MIT security breakthrough may prevent mobile hacks

As healthcare security pundits increasingly warn of rampant security threats associated with mobile phones, tablets and other devices, researchers at MIT may have found a solution to at least one major risk.

Researchers recently discovered a way to prevent "man-in-the-middle" hackers from accessing secure communications on smartphones, tablets and wireless medical devices, according to a report in MIT news this week. It's an important breakthrough for mobile security in healthcare because man-in-the-middle attacks can target any connected devices, including phones, laptops, tablets, wireless headsets, or any type of medical devices that transmits wirelessly, explains MobileHealthLive.

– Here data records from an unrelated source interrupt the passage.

import Mathlib
import Summits.ValiantsHypothesis.ValiantsHypothesis.Theses.GrenetZeon
import Summits.ValiantsHypothesis.ValiantsHypothesis.Theorems.GrenetZeonTwoDimCoefficientsDefs
import Summits.ValiantsHypothesis.ValiantsHypothesis.Theorems.GrenetZeonTwoDimCoefficientsStubClassify
import Summits.ValiantsHypothesis.ValiantsHypothesis.Theorems.GrenetZeonTwoDimCoefficientsStubUnitDichotomy
import Summits.ValiantsHypothesis.ValiantsHypothesis.Theorems.GrenetZeonTwoDimCoefficientsStubSplitCase
import Summits.ValiantsHypothesis.ValiantsHypothesis.Theorems.GrenetZeonTwoDimCoefficientsStubDualCase
import Summits.ValiantsHypothesis.ValiantsHypothesis.Theorems.GrenetZeonHessianRankCodimTwo

/-!
# Skeleton line `dim2_cases` for the crux `TwoDimCoefficients` (stmt-ValiantsHypothesis-8062, route `GrenetZeon`)

**Idea.** A commutative `ℂ`-algebra `R` with `finrank ≤ 2` is `0`, `ℂ`, `ℂ × ℂ` or `ℂ[ε]/ε²`, so an
`(m, ≤ 2)`-representation of `per_n` is either SPLIT, `per_n = α·det A + β·det B`, or DUAL,
`per_n = α·det A + β·tr(adj A · B)` (`A`, `B` affine `m × m` over `ℂ`; Jacobi: `d/dε det(A + εB) =
tr(adj A · B)`).  In either shape, look at `g := det A` on the permanental hypersurface:

* COMMON ZERO (`Z(per_n) ∩ Z(det A) ≠ ∅`): the dependency crux `HessianRankCodimTwo` (stmt-8061, a
  route item, taken BY NAME as the hypothesis of the composition) supplies a common zero `p` with
  `rank Hess per_n(p) > n²/2`; there the Hessian of the right-hand side has rank `≤ 4m` (split: the
  tree's `rank_hess0_det_le` twice) resp. `≤ 2m + 12m + O(1)` (dual: jet count at a corank-`r` point of
  `A(p)`, `r ≥ 4` impossible, `r ∈ {2,3}` gives `O(1)`, `r = 1` gives `≤ 14m + O(1)` because the only
  full-rank term `B(p)_{mm}·e₂(L₁₁)` carries the factor `B(p)_{mm} = per_n(p)/β = 0`).
* NO COMMON ZERO: `det A` is a unit of the graded domain `ℂ[x]/(per_n)`, hence `det A = c + per_n·q`
  with `c ≠ 0`; if `q ≠ 0` a Mignon–Ressayre point of `Z(per_n)` pushed to infinity along the cone
  gives a zero of `det A` with Hessian rank `≥ n² − 2`, so `2m ≥ n² − 2` (`stub_unitDichotomy`); if
  `q = 0` (`det A` constant) the split shape hands the unit form to `B`, and the dual shape lands in
  the one sub-case this line does NOT resolve and isolates as its hardest stub, `stub_dualUnipotent`:
  `per_n = a + b·tr(adj A · B)` with `det A ≡ c ≠ 0` (a nilpotent affine pencil: `A⁻¹ = Σ_{j<m} (−L)^j`),
  where transfer to `dc` only yields `m ≳ n^{2/3}`.

STATE (2026-08-28T02:10Z, val-width-8062-p4: dependency crux 8061 PROVED, composition now hypothesis-free; earlier note of 04:40Z(sic) kept): stubs 1, 2, 3, 4 LANDED and imported (`stub_classify` p577200 val-width-8062-p1;
`stub_unitDichotomy` p580672 val-width-8062-p3 — kernel-plane proof, immune to powerful units, see
`UNIT-CASE-ISOTROPY.md`; `stub_splitCase` p576924 / `stub_dualCase` p576931 val-width-8062-p2).  ONE open stub:
`stub_dualUnipotent` — OPEN-PROBLEM GRADE (`CALIBRATION-stub_dualUnipotent.md` v4; `OPEN-CORE-…` (p1 g2: sandwich
tpw ≤ m_DU ≤ n·tpw, p588638/p589181; n = 3 data point `HasDim2Repr 3 6` vs `dc(per_3) = 7`, p591026); `PROFILE-BARRIER-…`
(p2 g2: the trace chain of width n^{3/2} carries the full Hessian profile, p589902)).  BEST KNOWN (p3 g2, kernel): general
pencils `2n² ≤ m² + 4n`, i.e. `m ≥ √2·n` (`two_mul_sq_le_of_dualUnipotentRepr`, `…DualUnipotentFlat`, p593595);
TRIANGULARISABLE pencils `n² ≤ 2kn + m·q` (∀ q ≥ 1, m ≤ kq), i.e. `m ≳ n^{3/2}/(2√2)`
(`sq_le_of_trace_pow_mul_strictUpper`, `…DualUnipotentTriangular`, p593700, via LEMMA_k `…PermanentFlatOrder` p593106:
order-(k+1) flat subspaces of per_n have dim ≤ 2kn; `TRIANGULARISABLE-RUNG.md`).  Located open point: WILD
(non-triangularisable) nilpotent pencils.  The composition below is
`twoDimCoefficients_of_dualUnipotentBound hH stub_dualUnipotent` (tree, `…LinearForm.lean`) unfolded.

Composition `TwoDimCoefficients_of (h : HessianRankCodimTwo) : TwoDimCoefficients` is kernel-checked
(case split on the shape, maximum of the constants).  VP ≠ VNP is not moved by any of this: the crux
is a two-parameter constant-factor statement (`n² ≤ C·m`), far below the quasi-polynomial regime.
-/

noncomputable section

set_option linter.dupNamespace false

namespace Summit.ValiantsHypothesis.ValiantsHypothesis.Cruxes.TwoDimCoefficients.DimTwoCases

open Literature.Computability.AlgebraicComplexity
open Summit.ValiantsHypothesis.ValiantsHypothesis.Theses.GrenetZeon

/-! ### Vocabulary

The definitions `AffMat`, `IsAffine`, `HasDim2Repr`, `SplitRepr`, `DualRepr`, `DualUnipotentRepr`,
`UnitDichotomy`, `DualUnipotentBound` of this line live VERBATIM (same namespace, same names) in
the tree file `Theorems/GrenetZeonTwoDimCoefficientsDefs.lean` (p575908, val-width-8062-p2), imported
above. -/

/-! ### Registered stubs

**Stubs 1–4 LANDED** as tree theorems with the registered signatures verbatim and the same
fully-qualified names, imported above: `stub_classify` (p577200, `…StubClassify.lean`),
`stub_unitDichotomy` (p580672, `…StubUnitDichotomy.lean`: if `det A` is zero-free on `Z(per_n)` then
`det A` is constant or `n² ≤ 2m` — kernel plane of `A` at a singular point with non-degenerate
`Hess per`, `per` zero-free hence constant on it, isotropy; the squares `c(1 + per S)²` of
`UNIT-CASE-NOTE.md` are covered), `stub_splitCase` (p576924, `C = 8`), `stub_dualCase` (p576931,
`C = max 12 C_D`, uniform dual jet count `…DualJet.lean`). -/

/-- **Stub 5 (HARDEST — the isolated open sub-case; the ONLY open stub).** `per_n = a + b·tr(adj A·B)`
with `det A ≡ c ≠ 0`: then `A = A(0)(I + L)` with `L(x)` a linear space of nilpotent matrices,
`adj A·B = c·Σ_{j<m} (−L)^j A(0)⁻¹ B`, so `per_n` is an affine projection of a trace power series of ONE
nilpotent affine pencil — a trace-closed branching-program model of width `m` containing trace-IMM
(kernel: `dualUnipotentRepr_of_trace_prod` p588638 / `dualUnipotentRepr_of_traceIMM` p590215; normal form
`per_n = tr(N^{n−1}M)`, `exists_nilpotent_pencil_of_dualUnipotentRepr` p589181).
CALIBRATION (`CALIBRATION-stub_dualUnipotent.md` v4, `OPEN-CORE-…`, `PROFILE-BARRIER-…`): OPEN-PROBLEM GRADE —
the claim `n² ≤ C·m` is a size lower bound LINEAR in the number of variables for `per_n`, between the linear
and the quadratic trace-product-width lower bounds for the permanent (both open), in a model that is
pointwise Hessian-blind and even carries the full Hessian profile of `per_n` at width `n^{3/2}`
(`not_dualUnipotentBound_of_hessianProfile`).  PROVED RUNGS: general pencils `m ≥ √2·n`
(`two_mul_sq_le_of_dualUnipotentRepr`: `per_n` is affine along `ker(lin A)`, flat subspaces have dim `≤ 2n`,
the nilpotent pencil is trace-isotropic); TRIANGULARISABLE pencils `m ≳ n^{3/2}/(2√2)`
(`sq_le_of_trace_pow_mul_strictUpper'`: block grading + order-`k` flat subspaces of `per_n`,
`finrank_le_of_iterD_perPoly_eq_zero`); bounded-rank directions `n² ≤ 2(m·r + 1)`
(`sq_le_of_dualUnipotentRepr_rank`); exchange rate `dualUnipotentBound_of_quartic_dc`; n = 3: `DualUnipotentRepr 3 6`
holds (p591026).  Why it might fail: a width-`o(n²)` unipotent trace expression for `per_n` (none known).
[folklore] -/
theorem stub_dualUnipotent : DualUnipotentBound := by
  sorry

/-! ### Composition (kernel-checked) -/

/-- The crux unfolds to the `HasDim2Repr` form. [folklore] -/
theorem twoDimCoefficients_iff :
    TwoDimCoefficients ↔ ∃ C n₀ : ℕ, ∀ n ≥ n₀, ∀ m : ℕ, HasDim2Repr n m → n ^ 2 ≤ C * m :=
  Iff.rfl

/-- **`TwoDimCoefficients` from the registered stubs — NO HYPOTHESIS LEFT but the open stub 5.**  The
dependency crux `HessianRankCodimTwo` (stmt-ValiantsHypothesis-8061) is PROVED (2026-08-28,
`Theorems/GrenetZeonHessianRankCodimTwo.lean`, `hessianRankCodimTwo_proof`: bordered Latin planes), so the
composition takes it BY NAME as a tree theorem instead of a binder.  Classify the shape; take the maximum of
the two constants and thresholds.  (Stubs 1–4 are the imported tree theorems; stub 5 is the `sorry` above;
equivalently `twoDimCoefficients_of_dualUnipotentBound_all stub_dualUnipotent`, and conversely
`TwoDimCoefficients ↔ DualUnipotentBound` is the tree theorem `twoDimCoefficients_iff_dualUnipotentBound_all`,
`…TwoDimCoefficientsAfterCodimTwo.lean`.) [folklore] -/
theorem TwoDimCoefficients_of : TwoDimCoefficients := by
  rw [twoDimCoefficients_iff]
  have hH : HessianRankCodimTwo :=
    Summit.ValiantsHypothesis.ValiantsHypothesis.Theorems.GrenetZeonHessianRankCodimTwo.hessianRankCodimTwo_proof
  obtain ⟨C₁, n₁, h₁⟩ := stub_splitCase hH stub_unitDichotomy
  obtain ⟨C₂, n₂, h₂⟩ := stub_dualCase hH stub_unitDichotomy stub_dualUnipotent
  refine ⟨max C₁ C₂, max n₁ n₂, fun n hn m hrep => ?_⟩
  rcases stub_classify n m hrep with hs | hd
  · exact (h₁ n (le_of_max_le_left hn) m hs).trans (Nat.mul_le_mul_right _ (le_max_left _ _))
  · exact (h₂ n (le_of_max_le_right hn) m hd).trans (Nat.mul_le_mul_right _ (le_max_right _ _))

end Summit.ValiantsHypothesis.ValiantsHypothesis.Cruxes.TwoDimCoefficients.DimTwoCases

The primary vulnerability for man-in-the-middle attacks is the moment when two wireless devices swap cryptographic keys. A hacker attempts to insert his own key, so that one of the devices will assume he is the other device, and allow him to intercept the transmissions between the devices, MIT news reports.

What MIT researchers have demonstrated is a way to 1) detect when a hacker is attempting to block one of the devices, and 2) create an automatic alternate connection for the devices through a "substitute" key that will also block the hacker's false key.

The substitute key is a set of numbers that is received by the connected device as bursts of sound and silence. As the hacker attempts to send his own key, it won't match exactly, and during the silences of the substitute key, the receiving device will "hear" the bursts from the hacker's key. The result: The receiving device will be alerted to the attempted breach, MIT news explains.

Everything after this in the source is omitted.